Want More Power To The People? Choose Capitalism

Want More Power To The People? Choose Capitalism

Capitalism encourages people to improve their lives by satisfying others’ needs and desires, by providing things other people want at a price they can pay.
Andy Pudzer
By

The debate between capitalism and socialism is at least partly a debate over morality. The left claims benevolent socialism is necessary to protect the masses from the immorality of capitalist greed. Much of America’s youth appears to be buying into this myth.

A recent Gallup poll found that young Americans were actually more positive about socialism (51 percent) than about capitalism (45 percent). The percentage of young Americans with a positive view of capitalism has declined 23 points since 2010, when 68 percent viewed capitalism positively. That’s not surprising, given that most of these young people have been educated in a system controlled by progressives and fed leftist ideology as entertainment.

Filmmaker Oliver Stone personified the progressive notion of capitalist greed in the 1987 movie “Wall Street,” in which his character, Gordon Gekko—the Left’s stereotype of a capitalist—utters the phrase “Greed is good.” But, outside Hollywood, greed is not good, and capitalism is not based on greed. To the contrary, capitalism encourages people to improve their lives by satisfying others’ needs and desires, by providing the products or services that other people want at a price they can pay.

There’s a reason for the business mantra “the customer is always right.” To be a successful capitalist, you have to shift your focus outward, to the consumer. When I was the CEO of CKR Restaurants, Inc., the owner of the Carl’s Jr. and Hardee’s restaurant chains, we spent millions of dollars every year trying to determine exactly what consumers wanted. Under capitalism, knowing what your customers want and offering it to them at an affordable price is the key to success. In fact, it’s the key to survival.

Capitalism is a kind of economic democracy, where consumers vote with every dollar they spend, determining which businesses succeed and fail. Look at the thousands of products in your local grocery store, shopping mall, or on Amazon, all vying for your attention. These products represent entrepreneurs striving to meet your needs as the way to achieve their own success. That may not be purely altruistic conduct, since capitalism depends on the desire of people to better their own lives, but it channels that natural desire into focusing on the opinions and preferences of a broad class of consumers.

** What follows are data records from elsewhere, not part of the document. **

import Literature.NumberTheory.Irrationality.LaiYu2020.AnalysisLemmaTerms
import Mathlib.Analysis.SpecialFunctions.Log.Deriv
import Mathlib.Analysis.SpecialFunctions.Pow.Real
import Mathlib.Topology.Order.IntermediateValue
import HarnessLib

/-!
# Lai–Yu 2020, Lemma 4.1 — part 2: the functions `f`, `g`, `h`, Proposition 4.2 (1) (the root `x₀`),
# and the profile `Λ = log h`

Topic `Literature/NumberTheory/Irrationality/LaiYu2020`, namespace
`Literature.NumberTheory.Irrationality.LaiYu2020` (helpers in `Lemma41`). Source: L. Lai, P. Yu, *A note on the
number of irrational odd zeta values*, Compositio Math. **156** (2020) 1699–1717 = arXiv:1911.08458 [LaiYu2020],
§4 Lemma 4.1 and Proposition 4.2 (1) with its proof (held: `paper:arxiv-1911.08458`, arXiv text p. 8, read on the
page). Second of the files PROVING Lemma 4.1; everything here is proved, no named facts.

## The source, verbatim (the steps formalised here)
"**Lemma 4.1** (analysis lemma). We have `lim_{n→+∞} (r_{n,1})^{1/n} = g(x₀)`, where
`g(X) = A₁(B)A₂(B) den(r)^{(2r+1)|𝓕_B|} (X+2r+1)^{(2r+1)|𝓕_B|} ((X+r)^r/(X+r+1)^{r+1})^{s+1}`, and `x₀` is the
unique positive real solution of the equation `f(X) = ((X+2r+1)/X)^{|𝓕_B|} ((X+r)/(X+r+1))^{s+1} = 1`. …
**Proposition 4.2.** (1) There exists a unique `x₀ ∈ (0,+∞)` such that `f(x₀) = 1`, `f(x) > 1` on `(0,x₀)` and
`f(x) < 1` on `x ∈ (x₀,+∞)`. Moreover, `x₀ < r(r+1)|𝓕_B|/(s+1 − (2r+1)|𝓕_B|)`. … *Proof.* For the first
proposition, by calculating `f'(x)/f(x)`, we find that `f'(x) = 0` has a unique positive solution `x₁` which
satisfies `(s+1−(2r+1)|𝓕_B|)x₁² + (2r+1)(s+1−(2r+1)|𝓕_B|)x₁ − r(r+1)(2r+1)|𝓕_B| = 0` (4.1), and `f` is
decreasing on `(0,x₁)`, increasing on `(x₁,+∞)`. Since `f(0⁺) = +∞` and `f(+∞) = 1`, there exists a unique `x₀`
satisfying all the requirements. The last (very weak) bound for `x₀` comes from `x₀ < x₁` and (4.1)." … (proof of
Lemma 4.1) "the function `h(x)` is defined for `x > 0` as `h(x) = f(x)^x g(x)`, a direct computation shows that
`h'(x)/h(x) = log f(x)`. Hence, `h(x)` achieves its maximum only at `x = x₀` with maximal value `h(x₀) = g(x₀)`."

## What is proved here
* Part A (structure of `f`, Prop. 4.2 (1)): `fLY`, `phiLY = log f`, its derivative `q(x)/(x(x+2r+1)(x+r)(x+r+1))`
  with `q(x) = a x² + (2r+1) a x − (2r+1) r (r+1) N` (`a = s+1−(2r+1)N`, the printed (4.1)), the critical
  point `x₁` (`exists_critical`), `f → 1` at `+∞`, an explicit small point with `f > 1` (the printed
  `f(0⁺) = +∞`), and **`exists_root`**: `x₀ > 0` with `f(x₀) = 1`, `f > 1` on `(0,x₀)`, `f < 1` on `(x₀,∞)`
  and the printed bound `x₀ < r(r+1)N/a`; `root_unique`.
* Part B (the profile): `gLY` as printed (real powers) with `log_gLY`, **`Lam_eq : Λ(x) = log g(x) + x log f(x)`**
  (so `Λ = log h`, `Λ(x₀) = log g(x₀)`: `Lam_root`), `hasDerivAt_Lam : Λ' = log f` (the printed `h'/h = log f`),
  `Λ` strictly increasing on `[0,x₀]`, strictly decreasing on `[x₀,∞)` ("`h` achieves its maximum only at
  `x = x₀`"), `Lam_le_root`, `Lam_gap`.
Parameters: `r = u/v` (`u, v ≥ 1`), `N = |𝓕_B| ≥ 1`, and `(2u+v)N < (s+1)v` (i.e. `a > 0`).

## Not here
Prop. 4.2 (2) (the `s → ∞` asymptotics of `g(x₀)`), the limits of Lemma 4.1, the ratio: sibling files. Cell
zeta5-irr (rung F-Z1): nothing here bears on `ζ(5)`.
-/

noncomputable section

open Finset Filter Set

open scoped Nat Topology

namespace Literature.NumberTheory.Irrationality.LaiYu2020

open Literature.NumberTheory.Irrationality.FischlerSprangZudilin2019.Lemma3 (F hasDerivAt_F continuous_F)

namespace Lemma41

/-! ### Part A: the function `f` and its logarithm (Proposition 4.2 (1)) -/

/-- **`f(X) = ((X+2r+1)/X)^{|𝓕_B|} ((X+r)/(X+r+1))^{s+1}`** for `r = u/v` and `|𝓕_B| = N`.
[cite: LaiYu2020, Lemma 4.1 (definition of f)] -/
def fLY (u v s N : ℕ) (x : ℝ) : ℝ :=
  ((x + (2 * (u : ℝ) + v) / v) / x) ^ N * ((x + (u : ℝ) / v) / (x + (u : ℝ) / v + 1)) ^ (s + 1)
import Literature.AlgebraicGeometry.HodgeTheory.RealCharactersSp4SlotsHodgeClasses
import Literature.AlgebraicGeometry.HodgeTheory.RealSl2BlocksProducts
import HarnessLib

/-!
# Real `𝔰𝔭₄`-block data on `H¹` of an abelian variety with commutative `End⁰` (Moonen–Zarhin 1995 Type I(2) / Murty 1984 §3 in the form stable under orthogonal products): `B = D` for everything with slots over a carrier, condition (D), the Hodge conjecture for all powers; the real-multiplication instance of relative dimension two; orthogonal products (Hazama 1989 / Moonen–Zarhin 1999 Thm. (3.2)(1) for this class, unconditionally)

Family `hodge`, layer `Literature/AlgebraicGeometry/HodgeTheory`. Research context: cell `pub-hodge-ring2`
(HONEST FRAMING: research route conditional on HC_CM; not a corollary; Q11.4-sentence-2 already refuted in
dim ≥ 3), Literature lane gen 70, programme R47 (heir H1b′). UNCONDITIONAL; ONE definition (`HasRealSp4Blocks`, a
`Prop`-valued predicate WITH BODY — not a named fact); no named fact; no `sorry`; no step towards a summit statement
beyond the published theorems it assembles. The rank-four twin of the tree's `RealSl2Blocks` / `RealSl2BlocksProducts`
(Hazama–Ribet in relative dimension one).

THE NOTION. `HasRealSp4Blocks A`: `End⁰(A)` is commutative and there are finitely many REAL characters
`τ_i : End⁰(A) → ℂ` whose joint eigenspaces `V_i = ⋂_e ker(e^* ⊗ ℂ − τ_i(e))` on `H¹(A) ⊗ ℂ` form an internal direct
sum with `dim V_i = 4`. (Nothing else: for ANY polarization `ψ` the blocks are `ψ_ℂ`-orthogonal — self-adjointness
of `End⁰` is automatic for real characters, `isAdjointPair_self_of_real_characters` —, Hodge–Darboux bases exist
(`exists_hodgeDarboux_blockBasis_four`) and their symplectic classes `ρ(b₀) ⌣ ρ(b₂) + ρ(b₁) ⌣ ρ(b₃)` are
`ℂ`-combinations of rational `(1,1)`-classes by §1.)

RESULTS.
* §1 (`End⁰(A)` not assumed a field) the `ψ`-Casimir class in a family of characters and the THEOREM
  `thetaFour_mem_span_rational_oneOne_of_characters`: `θ_τ ∈ B¹(A) ⊗ ℂ` for Hodge–Darboux block bases (Murty 1984 §3 /
  Milne 1999 Prop. 3.6 (a): the symplectic form of each block is a divisor class) — verbatim the field case
  `thetaFour_mem_span_rational_oneOne` of `RealMultiplicationRelDimTwoDivisorClasses`, with `hodgeCharacter` replaced by an
  injective family of characters and self-adjointness assumed.
* §2 `HasRealSp4Blocks` and its consequences: **`HasRealSp4Blocks.isDivisorGenerated_of_avSlots`** (`B• = D• ⊗ ℂ` for
  every `B` with slots over `A`; Riemann `End⁰(A) ≃ End_Hdg(H¹ A)` for commutative `End⁰`, `endAlgebraAlgEquivEndAlgOfComm`;
  then `AVSlots.isDivisorGenerated_of_sp4BlockBasis` of `RealCharactersSp4SlotsHodgeClasses`), `…isDivisorGenerated_powSucc`,
  **`…isStablyNondegenerate`** (condition (D)), **`…hodgeConjectureFor_powSucc`**, `…hodgeConjectureFor_of_isIsogenous_powSucc`,
  `…hasNoTypeIVFactor`.
* §3 **`hasRealSp4Blocks_of_isTotallyReal_of_two_mul_finrank_eq`** — `End⁰(A) = F` a totally real field with
  `2[F:ℚ] = dim A` is a carrier (the tree's `embCharacter` indexing; blocks of dimension four by
  `finrank_eigenBlock_hodgeCharacter_eq_four`); isogeny closure.
* §4 **`HasRealSp4Blocks.prod`** — carriers are stable under orthogonal products (`Hom(A, B) = 0 = Hom(B, A)`; the
  characters of `End⁰(A × B)` are the `τ ∘ corner_i`, their blocks the `pr_i^* V_τ`, `HOneOfProductEndomorphismBlocks`),
  hence **`B•((A × B)ⁿ) = D•((A × B)ⁿ) ⊗ ℂ`, condition (D) for `A × B`, the Hodge conjecture for every `(A × B)^{N+1}`,
  every `A^{M+1} × B^{N+1}` and everything isogenous to one — UNCONDITIONALLY** for two orthogonal
  relative-dimension-two real-multiplication varieties (Moonen–Zarhin Thm. (3.2)(1) = Hazama 1989 ON THIS CLASS, now
  a theorem: the conclusion of the tree's named fact `Hazama1989_stablyNondegenerate_prod` for such `A`, `B` without
  the fact; `isStablyNondegenerate_powSucc_prod_powSucc_of_relDimTwo` supersedes the `_of_hazama` form of
  `StablyNondegenerateRelDimTwo` for orthogonal factors).

## References

* [MoonenZarhin1995Duke] B. Moonen, Yu. Zarhin, Duke Math. J. 77 (1995), Type I(2). [cite: MoonenZarhin1995Duke, Type I(2)]
* [Murty1984] V. K. Murty, Math. Ann. 268 (1984), §3. [cite: Murty1984, §3]
* [Milne1999LefschetzClasses] J. S. Milne, Duke Math. J. 96 (1999), Prop. 3.6 (a), p. 654. [cite: Milne1999LefschetzClasses, §3 Prop. 3.6 (a) and p. 654]
* [Hazama1983] F. Hazama, *Algebraic cycles on abelian varieties with many real endomorphisms*, Tôhoku Math. J. 35
  (1983) 303–308, Thm. (1.1), §3. [cite: Hazama1983, §3 (pp. 305–306)]
* [Hazama1989] F. Hazama, Duke Math. J. 58 (1989) 31–37. [cite: Hazama1989, Thm. (= Gordon 7.6.2)]
* [MoonenZarhin1999LowDim] B. Moonen, Yu. Zarhin, Math. Ann. 315 (1999), §1, §3 Thm. (3.2)(1). [cite: MoonenZarhin1999LowDim, §3 Thm. (3.2)(1)]
* [Ribet1983] K. A. Ribet, Amer. J. Math. 105 (1983), Thm. 0. [cite: Ribet1983, Thm. 0]
* [Gordon1999HodgeAVSurvey] B. B. Gordon, survey, Thm. 7.5, Def. 7.6, Thm. 7.6.2. [cite: Gordon1999HodgeAVSurvey, Thm. 7.5 (1) and Def. 7.6]
* [Deligne1982HodgeCycles] P. Deligne, LNM 900, §4 p. 30. [cite: Deligne1982HodgeCycles, §4 p. 30]
* [vanGeemen1994HodgeAV] B. van Geemen, Lemma 3.7. [cite: vanGeemen1994HodgeAV, Lemma 3.7]
-/

noncomputable section

open scoped TensorProduct
open CategoryTheory Module NumberField

namespace Literature.AlgebraicGeometry.HodgeTheory

open Literature.AlgebraicTopology.SingularHomology
open Literature.AlgebraicGeometry.Motives (IsSmoothProjective AbelianVariety bettiCohomology
  ofRatClassBaseChange ofRatClassBaseChange_tmul HodgeTensorFacts hodgeTensorFacts_holds)
open Literature.Barriers.HodgeConjecture
open Literature.AlgebraicGeometry.Motives.HodgeStructure
open Literature.AlgebraicGeometry.ComplexMultiplication
open Literature.RepresentationTheory.GeneralLinear
open Literature.NumberTheory.DiophantineGeometry

/-! ### §1 The `ψ`-Casimir classes on four-dimensional blocks of a family of characters (`End⁰(A)` not a field) -/

section Characters

variable {A : AbelianVariety ℂ}

/-- **The Casimir class computed in a block family and its blockwise dual family** (any block size): for
block bases `b_τ` of `H ⊗ ℂ = ⊕_τ V_τ` and vectors `d(τ, a) ∈ V_τ` with `ψ_ℂ(d(τ,a), b_τ c) = δ_{ac}`,
`Λ(Y) = ∑_τ ∑_a ρ(Y d(τ,a)) ⌣ ρ(b_τ a)` (independence of the Casimir contraction from the pair of dual bases,
`sum_dual_eq_sum_dual`; the blocks are `ψ_ℂ`-orthogonal because `End_Hdg` is `ψ`-self-adjoint and the characters are distinct).
[cite: Hazama1983, §3 (p. 305)] [cite: GoodmanWallachGTM255, §4.1.1] -/
theorem casimirClass_eq_sum_dualFamily_of_characters (hHD : exists_isReal_hodgeModel)
    (ψ : (BettiUniverse.hodge hHD (AbelianVariety.isSmoothProjective_holds (A := A)) 1).Polarization)
    (hself : ∀ a : (BettiUniverse.hodge hHD (AbelianVariety.isSmoothProjective_holds (A := A)) 1).endAlg,
      LinearMap.IsAdjointPair ψ.form ψ.form (a : Module.End ℚ (bettiCohomology A.X 1))
        (a : Module.End ℚ (bettiCohomology A.X 1)))
    {T : Type} [Fintype T] [DecidableEq T]
    (σ : T → ((BettiUniverse.hodge hHD (AbelianVariety.isSmoothProjective_holds (A := A)) 1).endAlg →+* ℂ)) (hσ : Function.Injective σ)
    (hint : DirectSum.IsInternal fun τ => (BettiUniverse.hodge hHD (AbelianVariety.isSmoothProjective_holds (A := A)) 1).eigenBlock (σ τ))
    {m : ℕ} (b : ∀ τ : T, Module.Basis (Fin m) ℂ
      ((BettiUniverse.hodge hHD (AbelianVariety.isSmoothProjective_holds (A := A)) 1).eigenBlock
        (σ τ)))
    (d : T × Fin m → ℂ ⊗[ℚ] bettiCohomology A.X 1)
    (hdT : ∀ τ a, d (τ, a) ∈
      (BettiUniverse.hodge hHD (AbelianVariety.isSmoothProjective_holds (A := A)) 1).eigenBlock
        (σ τ))
    (hdual : ∀ τ a c, ψ.form.baseChange ℂ (d (τ, a)) (b τ c : ℂ ⊗[ℚ] bettiCohomology A.X 1) =
      if a = c then 1 else 0)
    {ι : Type*} [Fintype ι] [DecidableEq ι] (e : Module.Basis ι ℚ (bettiCohomology A.X 1))
    (Y : Module.End ℂ (ℂ ⊗[ℚ] bettiCohomology A.X 1)) :
    casimirClass A ψ.form ψ.nondegenerate e Y =
      ∑ τ, ∑ a, cupH1 A (Y (d (τ, a))) (b τ a : ℂ ⊗[ℚ] bettiCohomology A.X 1) := by
  classical
  haveI : Module.Finite ℚ (bettiCohomology A.X 1) := finite_bettiCohomology_one A
  have hX : IsSmoothProjective A.dim A.X := AbelianVariety.isSmoothProjective_holds
  set Ψ := ψ.form.baseChange ℂ with hΨ
  set w' : T × Fin m → ℂ ⊗[ℚ] bettiCohomology A.X 1 := fun τr => b τr.1 τr.2
    with hw'
  have hdual' : ∀ j k, Ψ (d j) (w' k) = if k = j then 1 else 0 := by
    rintro ⟨τ, a⟩ ⟨τ', c⟩
    change Ψ (d (τ, a)) (b τ' c : ℂ ⊗[ℚ] bettiCohomology A.X 1) = _
    by_cases hττ' : τ = τ'
    · subst hττ'
      rw [hΨ, hdual]
      by_cases hac : a = c
      · subst hac; rw [if_pos rfl, if_pos rfl]
      · rw [if_neg hac, if_neg (fun h => hac (congrArg Prod.snd h).symm)]
    · rw [if_neg (fun h => hττ' (congrArg Prod.fst h).symm)]
      exact form_eq_zero_of_mem_eigenBlock_of_isAdjointPair (BettiUniverse.hodge hHD hX 1) ψ hself
        (fun h => hττ' (hσ h)) (hdT τ a) (b τ' c).2
  -- separation: a vector orthogonal to all `d(τ, a)` has all block coordinates zero
  have hsep : ∀ y, (∀ j, Ψ (d j) y = 0) → y = 0 := by
    intro y hy
    set cb := hint.collectedBasis b with hcb
    have hcb_apply : ∀ τ c, cb ⟨τ, c⟩ = (b τ c : ℂ ⊗[ℚ] bettiCohomology A.X 1) := fun τ c => by
      rw [hcb, DirectSum.IsInternal.collectedBasis_coe]
    have hcoord : ∀ τ a, cb.repr y ⟨τ, a⟩ = 0 := by
      intro τ a
      have h := hy (τ, a)
      rw [← cb.sum_repr y, map_sum, Finset.sum_eq_single (⟨τ, a⟩ : Σ _ : T, Fin m)] at h
      · rwa [map_smul, smul_eq_mul, hcb_apply, hdual, if_pos rfl, mul_one] at h
      · rintro ⟨τ', c⟩ _ hne
        rw [map_smul, smul_eq_mul, hcb_apply,
          show (b τ' c : ℂ ⊗[ℚ] bettiCohomology A.X 1) = w' (τ', c) from rfl, hdual',
          if_neg (fun h => hne (by cases h; rfl)), mul_zero]
      · intro h; exact absurd (Finset.mem_univ _) h
    rw [← cb.sum_repr y]
    refine Finset.sum_eq_zero fun j _ => ?_
    obtain ⟨τ, a⟩ := j
    rw [hcoord, zero_smul]
  rw [casimirClass_apply, sum_dual_eq_sum_dual Ψ (cupH1 A) _ _
    (eq_sum_formBaseChange_smul_dualBasis ψ.form ψ.nondegenerate e) w' d hdual' hsep Y,
    Fintype.sum_prod_type]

In a socialist economy, rather than meeting the needs of others, you improve your life by getting more for yourself from the limited supply of goods, services, or benefits the government either makes or allows others to make available. Whether you get those goods depends on how well you please the political elites. People who are willing and able to make themselves useful to the powerful get special privileges, and since socialist systems produce so little wealth, everyone who is neither useful nor well connected stands in the inevitable bread line or waits her turn for gasoline.

In Venezuela today, under socialism there is a shortage of almost every basic consumer product. But you can bet that Venezuelan President Nicolas Maduro’s inner circle of friends, and the army troops that keep them in power, can get whatever they want. That’s the “benevolence” of socialism.

To distract from socialism’s history of failure, its proponents point to Nordic countries, Denmark in particular, where they claim that a new form of Democratic socialism has succeeded. But Denmark is not a socialist state. Rather, Denmark is a free market economy with an expanded welfare system.

You can argue about the costs of such a system and the point at which it reduces individual initiative, thus doing more harm than good. The Danes have been debating exactly those issues for years. But only a capitalist free market economy can produce the wealth necessary to sustain such programs.

In a 2015 speech at Harvard University, Denmark’s prime minister stated: “I know that some people in the U.S. associate the Nordic model with some sort of socialism, therefore I would like to make one thing clear. Denmark is far from a socialist planned economy. Denmark is a market economy.” In 2016, a noted Danish economist told CNN that Denmark’s major political parties would oppose many of democratic socialist Sen. Bernie Sanders’ regulatory policies “as being too leftist.”

Rather than a heavily regulated socialist economy, the Heritage Foundation/Wall Street Journal’s 2018 Index of Economic Freedom ranks Denmark the 12th most economically free nation in the world, well ahead of the United States at 18th. It’s no coincidence that the impoverished socialist nations Cuba, Venezuela, and North Korea are listed as numbers 178, 179, and 180 out of the 180 nations the index ranks.

I have good news for young Americans today. Despite what you’ve been taught, the economic system in which you live is the best system ever devised for the poor and the marginalized. It gives them power, creates the opportunities that make them prosperous, and encourages everyone who wants to get ahead to satisfy the needs of others.

That system is currently driving a tremendous economic surge, lifting Americans from every class and race into a better life. It’s called capitalism.

Andrew F. Puzder is author of "The Capitalist Comeback," the former CEO of CKE Restaurants Holdings, Inc., a policy advisor to America First Policies, and a member of the Job Creators Network.